Great Leaders Color Outside The Lines

Last Updated: August 31, 2020

Curiosity: A Leadership Superpower

We live in a world that celebrates knowing yet we have to grow comfortable with not knowing, and being okay with being wrong. Many of us – perhaps you, too – lose a sense of curiosity along the way for a variety of reasons:

  • Many organized religions shame those who ask questions.
  • More than a few families discourage honest dialogue and personal agency.
  • Schools, to keep order intact, encourage staying in the box and coloring within the lines.

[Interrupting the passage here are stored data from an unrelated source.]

import Summits.QuantumFields.BalabanUV.Beta.FP.OneShotKKTPolarization

/-!
# `BalabanUV.Beta.FP.OneShotKKTPolarizationLine` — road «FP» for binder row D1, organisation γ, row **GAMMA-0, half (b)**, companion §5 of
# `FP/OneShotKKTPolarization` (split for the ≤ 400-line rule): THE JUNCTION WITH HALF (a) — the diagonal `hessianAt` entry IS the second derivative
# along the coordinate line, so row GAMMA-0's sentence «`W_n″(0)` along `V = t·v` = the six loops with the transported jets» holds in the `HasDerivAt`
# (curve) currency of beta-d1-formalise-leaf-05-g11's `FP/OneShotKKTTorus` as a COROLLARY of the `polarization` ∕ `hessianAt` half

HONEST DEPENDENCY (page 1, mandatory): continuum YM on T⁴ ⇐ BetaPertH ∧ nine spine estimates (0/9 proved); BetaPertH ⇐ (D1) ∧ (D4) ∧ CAP+tail;
G-an2-4 gates asym, D1 and NE2/3/4.  HONEST FRAMING (cell contract, verbatim): «discharging `BetaPertH` makes Bałaban's UV stability UNCONDITIONAL —
a real constructive-QFT result; it is NOT the continuum limit and NOT the Clay problem.»  THIS MODULE DISCHARGES NOTHING of the wall: it is [folklore]
one-variable ∕ Fréchet calculus (Mathlib `HasFDerivAt.comp_hasDerivAt`, `HasFDerivAt.clm_apply`, `iteratedFDeriv_two_apply`) over pv25's `OneLoop.hessianAt`,
pv16's `FamilyRegularity.Family.contDiffAt_logZ` and `FP/OneShotKKTPolarization.hessianAt_oneShot_diag_eq_sixLoops_kkt_of_tadpoleFree` BY NAME.  No `def`,
no `def … : Prop`, nothing cited, 0 sorry; 0 estimates; 0∕4 row-D1 binders; NOT D1, NOT BetaPertH, NOT continuum, NOT Clay.

ABSOLUTE RULE (cell charter, verbatim): «No internally-minted statement may enter as a cited fact. Every hypothesis is either kernel-proved in this
package or a verbatim quotation of a PUBLISHED theorem with page reference. The manuscript(s) under audit are NOT citable for their own disputed steps —
they are the thing under adjudication; programme-internal (2001/route/tribunal) claims are never citable.»

CONTENT (all [folklore]):
§5a `eventually_hasDerivAt_line` ∕ `hasDerivAt_fderiv_line` — a `C²` scalar function along an affine line `t ↦ x₀ + t·v`: the first-derivative field
    `t ↦ Df(x₀ + t·v)[v]` exists near `0` and has derivative `D²f(x₀)[v][v]` at `0`; `hessianAt_eq_fderiv_fderiv`; **`hasDerivAt_line_hessianAt`** —
    `hessianAt f i i` IS the derivative at `0` of the first-derivative field of `t ↦ f(t·eᵢ)`.
§5b `contDiffAt_oneShot` (the one shot `Φ =ᶠ log Z ∘ U + Gh + c` is `C²` at `0`); **`hasDerivAt_line_oneShot_of_tadpoleFree`** — THE ROW'S SENTENCE in half (a)'s
    shape: tadpole-free, along `V = t·eᵢ` the one shot's first-derivative field has derivative
    `−½·secondVar (kkt Δ₀ Q₀) (kkt Ḣᵢ Q̇ᵢ) (kkt Ḧᵢᵢ Q̈ᵢᵢ) + hessianAt Gh i i` at `0` (`Ḣᵢ = Σ_a Jᵢ_a∂_aΔ`, … the transported jets, `J = ∂U(0)`;
    `−½·secondVar …` displays as RHOA-10's `sixLoops_kkt`).
Provenance: cross-cell idle seat b2b-balaban-t4-ne7b-formalise-leaf-09 (gen 20, prover-b2b-balaban-t4-ne7b-formalise-leaf-09-g20-0) for road FP owner
b2b-balaban-beta-d1-p3, 2026-08-21 (row GAMMA-0 half (b), journal INTENT «GAMMA-0 (b)» l.24470, holder GO l.24499).  [folklore], 0 def, 0 cite, 0 sorry.
-/

noncomputable section

namespace Summit.QuantumFields.BalabanUV.Beta.FP.OneShotKKTPolarizationLine

open Filter Topology Matrix Finset
open scoped BigOperators Matrix
open Literature.MathematicalPhysics.QuantumFieldTheory.Balaban1983to89.Beta (hessianAt Family ConstrainedGaussian)
open Literature.MathematicalPhysics.QuantumFieldTheory.Balaban1983to89.Beta.Composition (kkt)
open Literature.MathematicalPhysics.QuantumFieldTheory.Balaban1983to89.Beta.CompositionSingular (effForm minOp flucCov)
open Summit.QuantumFields.BalabanUV.Beta.D1BFx.LogDetSecondVariation (secondVar)
open Summit.QuantumFields.BalabanUV.Beta.FP.OneShotKKTPolarization (hessianAt_oneShot_diag_eq_sixLoops_kkt_of_tadpoleFree)

/-! ## §5 Junction with half (a): the diagonal `hessianAt` IS the second derivative along the coordinate line (curve currency) -/

section LineJet

variable {E : Type*} [NormedAddCommGroup E] [NormedSpace ℝ E]

/-- [folklore] **FIRST DERIVATIVE ALONG AN AFFINE LINE, NEAR `0`**: if `f` is `C²` at `x₀` then, for `t` near `0`, `s ↦ f (x₀ + s·v)` has derivative
`Df(x₀ + t·v)[v]` at `t`. -/
theorem eventually_hasDerivAt_line {f : E → ℝ} {x₀ : E} (hf : ContDiffAt ℝ 2 f x₀) (v : E) :
    ∀ᶠ t in 𝓝 (0 : ℝ), HasDerivAt (fun s : ℝ => f (x₀ + s • v)) (fderiv ℝ f (x₀ + t • v) v) t := by
  have hd : ∀ᶠ y in 𝓝 x₀, DifferentiableAt ℝ f y :=
    (hf.eventually (by simp)).mono fun y hy => hy.differentiableAt two_ne_zero
  have hline : Tendsto (fun t : ℝ => x₀ + t • v) (𝓝 0) (𝓝 x₀) := by
    have : Continuous (fun t : ℝ => x₀ + t • v) := by continuity
    simpa using this.tendsto 0
  filter_upwards [hline.eventually hd] with t ht
  have hl : HasDerivAt (fun s : ℝ => x₀ + s • v) v t := by
    simpa using ((hasDerivAt_id t).smul_const v).const_add x₀
  exact ht.hasFDerivAt.comp_hasDerivAt t hl

/-- [folklore] **SECOND DERIVATIVE ALONG THE LINE AT `0`**: if `f` is `C²` at `x₀`, the first-derivative field `t ↦ Df(x₀ + t·v)[v]` has derivative
`D²f(x₀)[v][v]` at `t = 0`. -/
theorem hasDerivAt_fderiv_line {f : E → ℝ} {x₀ : E} (hf : ContDiffAt ℝ 2 f x₀) (v : E) :
    HasDerivAt (fun t : ℝ => fderiv ℝ f (x₀ + t • v) v) (fderiv ℝ (fderiv ℝ f) x₀ v v) 0 := by
  have hdf : DifferentiableAt ℝ (fderiv ℝ f) x₀ :=
    (hf.fderiv_right (m := 1) (by norm_num)).differentiableAt one_ne_zero
  -- the scalar field `y ↦ Df(y)[v]` is differentiable at `x₀` with derivative `w ↦ D²f(x₀)[w][v]`
  have h2 : HasFDerivAt (fun y => fderiv ℝ f y v) ((fderiv ℝ (fderiv ℝ f) x₀).flip v) x₀ := by
    have h := hdf.hasFDerivAt.clm_apply (hasFDerivAt_const v x₀)
    simpa using h
  have hl : HasDerivAt (fun s : ℝ => x₀ + s • v) v 0 := by
    simpa using ((hasDerivAt_id (0 : ℝ)).smul_const v).const_add x₀
  have h0 : x₀ + (0 : ℝ) • v = x₀ := by simp
  rw [← h0] at h2
  have h := h2.comp_hasDerivAt (0 : ℝ) hl
  rw [h0, ContinuousLinearMap.flip_apply] at h
  exact h

variable {ι : Type*} [Fintype ι] [DecidableEq ι]

/-- [folklore] `hessianAt f i j = D²f(0)[eᵢ][eⱼ]` (pv25's `hessianAt` unfolded by `iteratedFDeriv_two_apply`). -/
theorem hessianAt_eq_fderiv_fderiv (f : (ι → ℝ) → ℝ) (i j : ι) :
    hessianAt f i j = fderiv ℝ (fderiv ℝ f) 0 (Pi.single i 1) (Pi.single j 1) := by
  simp [hessianAt, iteratedFDeriv_two_apply]

/-- [folklore] **THE DIAGONAL HESSIAN ENTRY IN THE CURVE CURRENCY**: for `f` of class `C²` at `0`, the curve `s ↦ f(s·eᵢ)` has, near `t = 0`, the derivative
`Df(t·eᵢ)[eᵢ]`, and that first-derivative field has derivative `hessianAt f i i` at `0` — the `HasDerivAt` shape of half (a) (`FP/OneShotKKTTorus`). -/
theorem hasDerivAt_line_hessianAt {f : (ι → ℝ) → ℝ} (hf : ContDiffAt ℝ 2 f 0) (i : ι) :
    (∀ᶠ t in 𝓝 (0 : ℝ), HasDerivAt (fun s : ℝ => f (s • Pi.single i 1)) (fderiv ℝ f (t • Pi.single i 1) (Pi.single i 1)) t)
    ∧ HasDerivAt (fun t : ℝ => fderiv ℝ f (t • Pi.single i 1) (Pi.single i 1)) (hessianAt f i i) 0 := by
  refine ⟨?_, ?_⟩
  · simpa using eventually_hasDerivAt_line hf (Pi.single i 1)
  · rw [hessianAt_eq_fderiv_fderiv]
    simpa using hasDerivAt_fderiv_line hf (Pi.single i 1)

end LineJet

section LineOneShot

variable {ι κ : Type*} [Fintype ι] [DecidableEq ι] [Fintype κ] [DecidableEq κ] {n m : ℕ}

omit [DecidableEq ι] [DecidableEq κ] in
/-- [folklore] The one-shot functional of `hessianAt_oneShot_eq` is `C²` at `0` (it agrees near `0` with `log Z ∘ U + Gh + c`, all `C²`;
`FamilyRegularity.Family.contDiffAt_logZ` BY NAME). -/
theorem contDiffAt_oneShot (F : Family κ n m) {Φ Gh : (ι → ℝ) → ℝ} {U : (ι → ℝ) → (κ → ℝ)} {c : ℝ}
    (hΦ : Φ =ᶠ[𝓝 0] fun V => F.logZ (U V) + Gh V + c) (hU0 : U 0 = 0) (hU : ContDiffAt ℝ 2 U 0) (hGh : ContDiffAt ℝ 2 Gh 0)
    (hQ : ∀ a b, ContDiffAt ℝ 2 (fun B => (F B).Q a b) 0) (hΔ : ∀ a b, ContDiffAt ℝ 2 (fun B => (F B).Δ a b) 0)
    (hdet : (F 0).kkt.det ≠ 0) : ContDiffAt ℝ 2 Φ 0 := by
  have hf : ContDiffAt ℝ 2 F.logZ (U 0) := by rw [hU0]; exact F.contDiffAt_logZ hQ hΔ hdet
  exact (((hf.comp 0 hU).add hGh).add contDiffAt_const).congr_of_eventuallyEq hΦ

/-- [folklore] **ROW GAMMA-0's SENTENCE, CURVE CURRENCY, TADPOLE-FREE**: under the hypotheses of `hessianAt_oneShot_diag_eq_sixLoops_kkt_of_tadpoleFree`, the
one shot ALONG THE COORDINATE LINE `V = t·eᵢ`, `t ↦ Φ(t·eᵢ)` (= `W_n + Gh` along the line, up to the constant), has near `t = 0` the derivative field
`t ↦ DΦ(t·eᵢ)[eᵢ]`, and THAT FIELD HAS DERIVATIVE AT `0` EQUAL TO
`−½·secondVar (kkt Δ₀ Q₀) (kkt Ḣᵢ Q̇ᵢ) (kkt Ḧᵢᵢ Q̈ᵢᵢ) + hessianAt Gh i i` — RHOA-10's `sixLoops_kkt` with the transported jets `Ḣᵢ = Σ_a Jᵢ_a∂_aΔ`, …, plus
the ghost: «`W_n″(0)` along `V = t·v` is the six loops with `H₁ = Ḣ[Jv]`, `Q₁ = Q̇[Jv]`, `H₂, Q₂` the second jets» at `v = eᵢ`, in half (a)'s `HasDerivAt` shape. -/
theorem hasDerivAt_line_oneShot_of_tadpoleFree (F : Family κ n m) {Φ Gh : (ι → ℝ) → ℝ} {U : (ι → ℝ) → (κ → ℝ)} {c : ℝ}
    (hΦ : Φ =ᶠ[𝓝 0] fun V => F.logZ (U V) + Gh V + c) (hU0 : U 0 = 0) (hU : ContDiffAt ℝ 2 U 0) (hGh : ContDiffAt ℝ 2 Gh 0)
    (hQ : ∀ a b, ContDiffAt ℝ 2 (fun B => (F B).Q a b) 0) (hΔ : ∀ a b, ContDiffAt ℝ 2 (fun B => (F B).Δ a b) 0)
    (hdet : (F 0).kkt.det ≠ 0) (hsymm : ∀ᶠ B in 𝓝 (0 : κ → ℝ), (F B).Δ.IsSymm)
    (htad : ∀ a, -(1 / 2 : ℝ) * (flucCov (F 0).Δ (F 0).Q * F.dΔ a).trace - (minOp (F 0).Δ (F 0).Q * F.dQ a).trace = 0)
    (i : ι) :
    (∀ᶠ t in 𝓝 (0 : ℝ), HasDerivAt (fun s : ℝ => Φ (s • Pi.single i 1)) (fderiv ℝ Φ (t • Pi.single i 1) (Pi.single i 1)) t)
    ∧ HasDerivAt (fun t : ℝ => fderiv ℝ Φ (t • Pi.single i 1) (Pi.single i 1))
        (-(1 / 2 : ℝ) * secondVar (kkt (F 0).Δ (F 0).Q)
            (kkt (∑ a, fderiv ℝ U 0 (Pi.single i 1) a • F.dΔ a) (∑ a, fderiv ℝ U 0 (Pi.single i 1) a • F.dQ a))
            (kkt (∑ a, ∑ b, (fderiv ℝ U 0 (Pi.single i 1) a * fderiv ℝ U 0 (Pi.single i 1) b) • F.d2Δ a b)
              (∑ a, ∑ b, (fderiv ℝ U 0 (Pi.single i 1) a * fderiv ℝ U 0 (Pi.single i 1) b) • F.d2Q a b))
          + hessianAt Gh i i) 0 := by
  rw [← hessianAt_oneShot_diag_eq_sixLoops_kkt_of_tadpoleFree F hΦ hU0 hU hGh hQ hΔ hdet hsymm htad i]
  exact hasDerivAt_line_hessianAt (contDiffAt_oneShot F hΦ hU0 hU hGh hQ hΔ hdet) i

end LineOneShot

end Summit.QuantumFields.BalabanUV.Beta.FP.OneShotKKTPolarizationLine

end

Regurgitating answers is rewarded more than asking questions. You may be the smartest person in the room but really? Who cares? Put that mantle down and find another room. A room that is not impressed because you are the smartest but will be inspired because you have done the tough inner work enough to be curious, open, and willing.

Sir Ken Robinson died earlier this week. We lost a profound thinker whose TED Talk “Do Schools Kill Creativity?” is widely acclaimed. His major premise: we don’t live up to our potential because we are educated to behave, be dutiful, sit in our seats, accept authority, worship grades, and cultivate perfection. Many children and teens are afraid of making mistakes and are often shamed into silence as opposed to being alive with questions.

These children and teens, afraid of ruffling feathers, turn into parents who require control and leaders who don’t speak truth to bullshit.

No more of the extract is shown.